Given records:

import Mathlib
import HarnessLib
import Summits.HubbardSuperconductivity.HubbardSuperconductivity.Theorems.KLProgrammeC4aJacobianPolarJetsFour

/-!
# Route `KLProgramme` — crux C4a, named input (i) «Jacobian jets», ORDER 4, part 2: `|J⁗|` for the polar Jacobian `J = u / ∂_t e` (abstract setting)

Cell `gate-hubbard-kl`, lane hubbard-kl-c4a-1 (g2); helper for stub (C) of `KLRegimeEngineV17F2` (stmt-HubbardSuperconductivity-20437; memo
HOME/hubbard-kl-c4a-1/C4A-PLAN.md §13).  Completes order 4 of the 1-D polar pattern of `…C4aJacobianPolarJets` (0–2), `…Three` (3), `…Four` (`|D⁗| ≤ Δ₄`):
for a `C⁵` function `e` on `Fin 2 → ℝ`, a `C⁴` radius `u`, the radial slope `D ϑ = De(u ϑ•dir ϑ)[dir ϑ] ≥ ρ₀ > 0` and sizes `E₁…E₅`, `U₀`, `R₁…R₄`,
`|J⁗| ≤ R₄/ρ₀ + 4R₃Δ₁/ρ₀² + 6R₂Δ₂/ρ₀² + 12R₂Δ₁²/ρ₀³ + 4R₁Δ₃/ρ₀² + 24R₁Δ₁Δ₂/ρ₀³ + 24R₁Δ₁³/ρ₀⁴ + U₀Δ₄/ρ₀² + 8U₀Δ₁Δ₃/ρ₀³ + 6U₀Δ₂²/ρ₀³ + 36U₀Δ₁²Δ₂/ρ₀⁴ + 24U₀Δ₁⁴/ρ₀⁵`
(Leibniz for `J = u·w`, `w = 1/D`: `w⁗ = −D₄/D² + (8D₁D₃+6D₂²)/D³ − 36D₁²D₂/D⁴ + 24D₁⁴/D⁵`), graded and affine in `E₅`.  The `D‴` function and the
differentiability of it are re-derived from the same `clm_apply`/`add` tree as part 1 (generator HOME/hubbard-kl-c4a-1/gen/gen_order4jac.py).
Pure calculus; nothing about the Hubbard model.  References: BGM 2006 §2.4 Lemma 2.1 (2.40) [cite: BenfattoGiulianiMastropietro2006].
-/

noncomputable section

namespace Summit.HubbardSuperconductivity.HubbardSuperconductivity.Theorems.C4a

set_option linter.dupNamespace false -- summit = problem name (single-conjunct summit), D-0017
set_option maxSynthPendingDepth 5 -- nested operator-norm instances (fifth Fréchet derivatives)

open Real Set
open Literature.MathematicalPhysics.QuantumLattice Literature.MathematicalPhysics.QuantumLattice.BandSectorCounting
open Summit.HubbardSuperconductivity.HubbardSuperconductivity.Theorems.PerturbedFermiCurve

/-- The twelve-term algebraic bound behind `abs_deriv_four_polarJac_le` (`J⁗` for `J = u/D` in terms of `|u⁽ⁱ⁾| ≤ Rᵢ`, `|D⁽ⁱ⁾| ≤ Δᵢ`, `|D| ≥ ρ₀`). -/
theorem abs_polarJac_four_terms_le {ρ₀ D D₁ D₂ D₃ D₄ u0 u1 u2 u3 u4 U₀ R₁ R₂ R₃ R₄ Δ1 Δ2 Δ3 Δ4 : ℝ} (hρ0 : 0 < ρ₀)
    (hDabs : ρ₀ ≤ |D|) (hU₀ : |u0| ≤ U₀) (hR₁ : |u1| ≤ R₁) (hR₂ : |u2| ≤ R₂) (hR₃ : |u3| ≤ R₃) (hR₄ : |u4| ≤ R₄)
    (hΔ₁ : |D₁| ≤ Δ1) (hΔ₂ : |D₂| ≤ Δ2) (hΔ₃ : |D₃| ≤ Δ3) (hΔ₄ : |D₄| ≤ Δ4) :
    |u4 / D - 4 * (u3 * D₁) / D ^ 2 - 6 * (u2 * D₂) / D ^ 2 + 12 * (u2 * D₁ ^ 2) / D ^ 3 - 4 * (u1 * D₃) / D ^ 2 + 24 * (u1 * (D₁ * D₂)) / D ^ 3 - 24 * (u1 * D₁ ^ 3) / D ^ 4 - u0 * D₄ / D ^ 2 + 8 * (u0 * (D₁ * D₃)) / D ^ 3 + 6 * (u0 * D₂ ^ 2) / D ^ 3 - 36 * (u0 * (D₁ ^ 2 * D₂)) / D ^ 4 + 24 * (u0 * D₁ ^ 4) / D ^ 5| ≤
      R₄ / ρ₀ + 4 * (R₃ * Δ1) / ρ₀ ^ 2 + 6 * (R₂ * Δ2) / ρ₀ ^ 2 + 12 * (R₂ * Δ1 ^ 2) / ρ₀ ^ 3 + 4 * (R₁ * Δ3) / ρ₀ ^ 2 + 24 * (R₁ * (Δ1 * Δ2)) / ρ₀ ^ 3 + 24 * (R₁ * Δ1 ^ 3) / ρ₀ ^ 4 + U₀ * Δ4 / ρ₀ ^ 2 + 8 * (U₀ * (Δ1 * Δ3)) / ρ₀ ^ 3 + 6 * (U₀ * Δ2 ^ 2) / ρ₀ ^ 3 + 36 * (U₀ * (Δ1 ^ 2 * Δ2)) / ρ₀ ^ 4 + 24 * (U₀ * Δ1 ^ 4) / ρ₀ ^ 5 := by
  have hU0 : 0 ≤ U₀ := (abs_nonneg _).trans hU₀; have hR10 : 0 ≤ R₁ := (abs_nonneg _).trans hR₁
  have hR20 : 0 ≤ R₂ := (abs_nonneg _).trans hR₂; have hR30 : 0 ≤ R₃ := (abs_nonneg _).trans hR₃
  have hΔ10 : 0 ≤ Δ1 := (abs_nonneg _).trans hΔ₁; have hΔ20 : 0 ≤ Δ2 := (abs_nonneg _).trans hΔ₂
  have hΔ30 : 0 ≤ Δ3 := (abs_nonneg _).trans hΔ₃; have hΔ40 : 0 ≤ Δ4 := (abs_nonneg _).trans hΔ₄
  have hp2 : ρ₀ ^ 2 ≤ |D| ^ 2 := pow_le_pow_left₀ hρ0.le hDabs 2
  have hp3 : ρ₀ ^ 3 ≤ |D| ^ 3 := pow_le_pow_left₀ hρ0.le hDabs 3
  have hp4 : ρ₀ ^ 4 ≤ |D| ^ 4 := pow_le_pow_left₀ hρ0.le hDabs 4
  have hp5 : ρ₀ ^ 5 ≤ |D| ^ 5 := pow_le_pow_left₀ hρ0.le hDabs 5
  have hsq : |D₁| ^ 2 ≤ Δ1 ^ 2 := pow_le_pow_left₀ (abs_nonneg _) hΔ₁ 2
  have hcb : |D₁| ^ 3 ≤ Δ1 ^ 3 := pow_le_pow_left₀ (abs_nonneg _) hΔ₁ 3
  have hqr : |D₁| ^ 4 ≤ Δ1 ^ 4 := pow_le_pow_left₀ (abs_nonneg _) hΔ₁ 4
  have hsq2 : |D₂| ^ 2 ≤ Δ2 ^ 2 := pow_le_pow_left₀ (abs_nonneg _) hΔ₂ 2
  -- twelve terms
  have t1 : |u4 / D| ≤ R₄ / ρ₀ := by
    rw [abs_div]; exact div_le_div₀ ((abs_nonneg _).trans hR₄) hR₄ hρ0 hDabs
  have t2 : |4 * (u3 * D₁) / D ^ 2| ≤ 4 * (R₃ * Δ1) / ρ₀ ^ 2 := by
    rw [abs_div, abs_mul, abs_mul, abs_pow, show |(4 : ℝ)| = 4 by norm_num]
    exact div_le_div₀ (by positivity) (mul_le_mul_of_nonneg_left (mul_le_mul hR₃ hΔ₁ (abs_nonneg _) hR30) (by norm_num))
      (pow_pos hρ0 2) hp2
  have t3 : |6 * (u2 * D₂) / D ^ 2| ≤ 6 * (R₂ * Δ2) / ρ₀ ^ 2 := by
    rw [abs_div, abs_mul, abs_mul, abs_pow, show |(6 : ℝ)| = 6 by norm_num]
    exact div_le_div₀ (by positivity) (mul_le_mul_of_nonneg_left (mul_le_mul hR₂ hΔ₂ (abs_nonneg _) hR20) (by norm_num))
      (pow_pos hρ0 2) hp2
  have t4 : |12 * (u2 * D₁ ^ 2) / D ^ 3| ≤ 12 * (R₂ * Δ1 ^ 2) / ρ₀ ^ 3 := by
    rw [abs_div, abs_mul, abs_mul, abs_pow, abs_pow, show |(12 : ℝ)| = 12 by norm_num]
    exact div_le_div₀ (by positivity) (mul_le_mul_of_nonneg_left (mul_le_mul hR₂ hsq (by positivity) hR20) (by norm_num))
      (pow_pos hρ0 3) hp3
  have t5 : |4 * (u1 * D₃) / D ^ 2| ≤ 4 * (R₁ * Δ3) / ρ₀ ^ 2 := by
    rw [abs_div, abs_mul, abs_mul, abs_pow, show |(4 : ℝ)| = 4 by norm_num]
    exact div_le_div₀ (by positivity) (mul_le_mul_of_nonneg_left (mul_le_mul hR₁ hΔ₃ (abs_nonneg _) hR10) (by norm_num))
      (pow_pos hρ0 2) hp2
  have t6 : |24 * (u1 * (D₁ * D₂)) / D ^ 3| ≤ 24 * (R₁ * (Δ1 * Δ2)) / ρ₀ ^ 3 := by
    rw [abs_div, abs_mul, abs_mul, abs_mul, abs_pow, show |(24 : ℝ)| = 24 by norm_num]
    exact div_le_div₀ (by positivity)
      (mul_le_mul_of_nonneg_left (mul_le_mul hR₁ (mul_le_mul hΔ₁ hΔ₂ (abs_nonneg _) hΔ10)
        (mul_nonneg (abs_nonneg _) (abs_nonneg _)) hR10) (by norm_num)) (pow_pos hρ0 3) hp3
  have t7 : |24 * (u1 * D₁ ^ 3) / D ^ 4| ≤ 24 * (R₁ * Δ1 ^ 3) / ρ₀ ^ 4 := by
    rw [abs_div, abs_mul, abs_mul, abs_pow, abs_pow, show |(24 : ℝ)| = 24 by norm_num]
    exact div_le_div₀ (by positivity) (mul_le_mul_of_nonneg_left (mul_le_mul hR₁ hcb (by positivity) hR10) (by norm_num))
      (pow_pos hρ0 4) hp4
  have t8 : |u0 * D₄ / D ^ 2| ≤ U₀ * Δ4 / ρ₀ ^ 2 := by
    rw [abs_div, abs_mul, abs_pow]
    exact div_le_div₀ (mul_nonneg hU0 hΔ40) (mul_le_mul hU₀ hΔ₄ (abs_nonneg _) hU0) (pow_pos hρ0 2) hp2
  have t9 : |8 * (u0 * (D₁ * D₃)) / D ^ 3| ≤ 8 * (U₀ * (Δ1 * Δ3)) / ρ₀ ^ 3 := by
    rw [abs_div, abs_mul, abs_mul, abs_mul, abs_pow, show |(8 : ℝ)| = 8 by norm_num]
    exact div_le_div₀ (by positivity)
      (mul_le_mul_of_nonneg_left (mul_le_mul hU₀ (mul_le_mul hΔ₁ hΔ₃ (abs_nonneg _) hΔ10)
        (mul_nonneg (abs_nonneg _) (abs_nonneg _)) hU0) (by norm_num)) (pow_pos hρ0 3) hp3
  have t10 : |6 * (u0 * D₂ ^ 2) / D ^ 3| ≤ 6 * (U₀ * Δ2 ^ 2) / ρ₀ ^ 3 := by
    rw [abs_div, abs_mul, abs_mul, abs_pow, abs_pow, show |(6 : ℝ)| = 6 by norm_num]
    exact div_le_div₀ (by positivity) (mul_le_mul_of_nonneg_left (mul_le_mul hU₀ hsq2 (by positivity) hU0) (by norm_num))
      (pow_pos hρ0 3) hp3
  have t11 : |36 * (u0 * (D₁ ^ 2 * D₂)) / D ^ 4| ≤ 36 * (U₀ * (Δ1 ^ 2 * Δ2)) / ρ₀ ^ 4 := by
    rw [abs_div, abs_mul, abs_mul, abs_mul, abs_pow, abs_pow, show |(36 : ℝ)| = 36 by norm_num]
    exact div_le_div₀ (by positivity)
      (mul_le_mul_of_nonneg_left (mul_le_mul hU₀ (mul_le_mul hsq hΔ₂ (abs_nonneg _) (by positivity))
        (mul_nonneg (by positivity) (abs_nonneg _)) hU0) (by norm_num)) (pow_pos hρ0 4) hp4
  have t12 : |24 * (u0 * D₁ ^ 4) / D ^ 5| ≤ 24 * (U₀ * Δ1 ^ 4) / ρ₀ ^ 5 := by
    rw [abs_div, abs_mul, abs_mul, abs_pow, abs_pow, show |(24 : ℝ)| = 24 by norm_num]
    exact div_le_div₀ (by positivity) (mul_le_mul_of_nonneg_left (mul_le_mul hU₀ hqr (by positivity) hU0) (by norm_num))
      (pow_pos hρ0 5) hp5
  calc |u4 / D - 4 * (u3 * D₁) / D ^ 2 - 6 * (u2 * D₂) / D ^ 2 + 12 * (u2 * D₁ ^ 2) / D ^ 3 - 4 * (u1 * D₃) / D ^ 2 + 24 * (u1 * (D₁ * D₂)) / D ^ 3 - 24 * (u1 * D₁ ^ 3) / D ^ 4 - u0 * D₄ / D ^ 2 + 8 * (u0 * (D₁ * D₃)) / D ^ 3 + 6 * (u0 * D₂ ^ 2) / D ^ 3 - 36 * (u0 * (D₁ ^ 2 * D₂)) / D ^ 4 + 24 * (u0 * D₁ ^ 4) / D ^ 5|
      ≤ |u4 / D| + |4 * (u3 * D₁) / D ^ 2| + |6 * (u2 * D₂) / D ^ 2| + |12 * (u2 * D₁ ^ 2) / D ^ 3| + |4 * (u1 * D₃) / D ^ 2| + |24 * (u1 * (D₁ * D₂)) / D ^ 3| + |24 * (u1 * D₁ ^ 3) / D ^ 4| + |u0 * D₄ / D ^ 2| + |8 * (u0 * (D₁ * D₃)) / D ^ 3| + |6 * (u0 * D₂ ^ 2) / D ^ 3| + |36 * (u0 * (D₁ ^ 2 * D₂)) / D ^ 4| + |24 * (u0 * D₁ ^ 4) / D ^ 5| := by
        refine (abs_add_le _ _).trans (add_le_add ?_ le_rfl)
        refine (abs_sub _ _).trans (add_le_add ?_ le_rfl)
        refine (abs_add_le _ _).trans (add_le_add ?_ le_rfl)
        refine (abs_add_le _ _).trans (add_le_add ?_ le_rfl)
        refine (abs_sub _ _).trans (add_le_add ?_ le_rfl)
        refine (abs_sub _ _).trans (add_le_add ?_ le_rfl)
        refine (abs_add_le _ _).trans (add_le_add ?_ le_rfl)
        refine (abs_sub _ _).trans (add_le_add ?_ le_rfl)
        refine (abs_add_le _ _).trans (add_le_add ?_ le_rfl)
        refine (abs_sub _ _).trans (add_le_add ?_ le_rfl)
        exact abs_sub _ _
    _ ≤ _ := (add_le_add (add_le_add (add_le_add (add_le_add (add_le_add (add_le_add (add_le_add (add_le_add (add_le_add (add_le_add (add_le_add t1 t2) t3) t4) t5) t6) t7) t8) t9) t10) t11) t12)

Task item: Give the count of lines in the listing that hold the word "twelve", with no other text.

Task output: 2